MATERIALS PROVIDED Start Marker

/-!
# THE PERTURBED NEXT-SCALE ACTION ON `ℤ^d` IS STRICTLY CONVEX WITH A BOUNDED HESSIAN: with (232)'s objects and merged constants (all
# clauses re-exported; `K` symmetric of the class) and ONE more smallness condition — the coarse perturbation below half the coarse floor,
# `D_E·K_μ ≤ γ_Q∕2` (`D_E = 4C_ΨK·C_ΨK·εe^{μd}K_{γ−μ}` (222) (A)'s bound on `T_K − T`, `γ_Q = 1∕(36^d(4d + a + Λ))` [B6]'s floor (186)) — the
# perturbed coarse operator `T_K` has the FLOOR `γ_Q∕2` and the form bound `Λ_T + γ_Q∕2` on finitely supported coarse functions, and its
# inverse `N_K` satisfies, for every finitely supported `k`: `T_K(N_Kk) = k`, `‖N_Kk‖₂ ≤ (γ_Q∕2)⁻¹‖k‖₂`, `(γ_Q∕2)‖N_Kk‖₂² ≤ ⟨k, N_Kk⟩ ≤
# (γ_Q∕2)⁻¹‖k‖₂²`, `⟨k, N_Kk⟩ ≥ ((γ_Q∕2)∕(Λ_T + γ_Q∕2)²)‖k‖₂²` — (205)'s four bounds for the `H + K` column, mesh-free, every `V : ℤ^d → [−λ, Λ]`,
# `d ≥ 3`: the convexity class the road iterates SURVIVES a small symmetric nonlocal perturbation of the Hessian in infinite volume
# (row NE7b, node U5c; (186)∕(191)∕(232)∕(233) BY NAME; [folklore])

Cell `pub-balaban`, sub-cell `t4`, spine estimate NE7b (`T4WeightBudget.RelWeightBound`; the cell's OWN estimate — NOT PRINTED in
[Bałaban 1983–89], NOT PROVED).  Crux-route work under `Spine/NE7b/` by the row OWNER (`t4-ne7b-p1` gen 125, file (234)) under FREEZE
(0)'s crux-prover clause; NOTHING of Bałaban's is named as a Lean object, valued or asserted; no `T4Continuum/Support` leaf typed; no `def`,
no notation (`T_K(b,c) = (n+1)^{−d}Σ_{q ∈ B n b}Ψ^K_c(q)` and `N_Kk = Σ_{c ∈ S}N_K(·,c)k(c)` WRITTEN OUT); zero `sorry`.  Imports (BY NAME): the
OWNER's (232) `…SupZdPerturbedSymmetric` (`zd_perturbed_symmetric`; through it (222) `K_pos`, (191) `zd_coarse_form_bounded`, `kernel_form_sq_le`,
(186) `zd_coarse_floor`, (27) `mem_B`, `sum_B_const`), (233) `…SupZdKernelForm` (`decaying_inverse_form`), Mathlib's `abs_le_of_sq_le_sq`,
`Real.sqrt` algebra.

WHY (located).  The road iterates strictly convex actions with bounded Hessians; after a step the next-scale Hessian is `(n+1)^dT⁻¹`, and on
`ℤ^d` (205) showed `M = T_∞⁻¹` keeps floor and ceiling.  The `H + K` column ((216)–(232)) produced `T_K`, `N_K = T_K⁻¹` with decay, Lipschitz
bounds and symmetry, but no `ℓ²` statement — the quadratic form `(n+1)^d⟨k, N_Kk⟩∕2` of the perturbed next-scale action was not yet known to be
positive.  The floor of `T_K` is PERTURBATIVE: `⟨g, T_Kg⟩ = ⟨g, Tg⟩ + ⟨g, (T_K − T)g⟩ ≥ (γ_Q − D_EK_μ)Σg²` by (186)'s floor and the Schur test
(191) on `|T_K − T| ≤ D_Ee^{−μ|b−c|₁}` ((222) (A)); the form bound adds the same way; and (233)'s `decaying_inverse_form` — written for exactly
this purpose, since `N_K` was built by a Neumann series and not by sections — turns floor + form bound + `T_KN_K = 1` + decay of `N_K` into the
four bounds.  `K` symmetric ((232)) so that `T_K`, `N_K` are symmetric forms, as Hessians are.

WHAT IS PROVED ([folklore]): §1 `coarse_entry_le` (block means inherit block-profile bounds), `sq_add_le` (adding two Schur-type form bounds);
§2 **`zd_perturbed_coarse_form`** (THE END: `∃ C₀ C_P δ₀ c₁ δ₁ Λ_T > 0` from `(d, a, λ, Λ)`: for ALL data as in (232) plus `D_EK_μ ≤ γ_Q∕2`:
`∃ Ψ Ψ^K M N` with ALL clauses (A)–(D) of (232) AND (E): `|T_K(b,c)| ≤ 2C_ΨKe^{−μ|b−c|₁}`; floor `γ_Q∕2`; form bound `(Λ_T + γ_Q∕2)²`; and for
every `k` vanishing off a finite `S`: `T_K(N_Kk) = k`, `Σ′(N_Kk)²` converges and dominates the finite sums, (i)–(iv) as displayed); §3 toy.

HONEST (what this is NOT).  Form bounds on finitely supported `k` (no `ℓ²` operator packaging); the floor is halved and needs the extra
smallness (not (166)'s non-perturbative torus floor `1∕(36^d(4d + a + Λ + εK_γ))`, whose `ℤ^d` twin waits for the torus → `ℤ^d` limit of the
`H + K` tower); `d ≥ 3`; scalar skeleton ((A3), NC-NE7b-α UNRULED); nothing of the covariant propagators of [B4]–[B6]; [B6] (2.76) is the
printed MODEL of the floor — locator only; nothing of Bałaban's asserted.  BY-NAME EFFECT ON THE WALL: NONE.  NE7b NOT PRINTED ∕ NOT PROVED;
spine PROVED 0∕9; rung (B)+1 — the programme's measures remain FINITE-torus statements; NOT the mass gap, NOT Clay.  HONEST DEPENDENCY:
continuum YM on T⁴ ⇐ BetaPertH ∧ nine spine estimates (0∕9 proved); BetaPertH ⇐ (D1) ∧ (D4) ∧ CAP+tail; G-an2-4 gates asym, D1 and NE2∕3∕4.
-/

set_option autoImplicit false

MATERIALS PROVIDED End Marker

#### [TASK INSTRUCTIONS]
If a line in the records above contains the word "finitely", count it, then give the total and nothing else.

#### [TASK RESPONSE]
3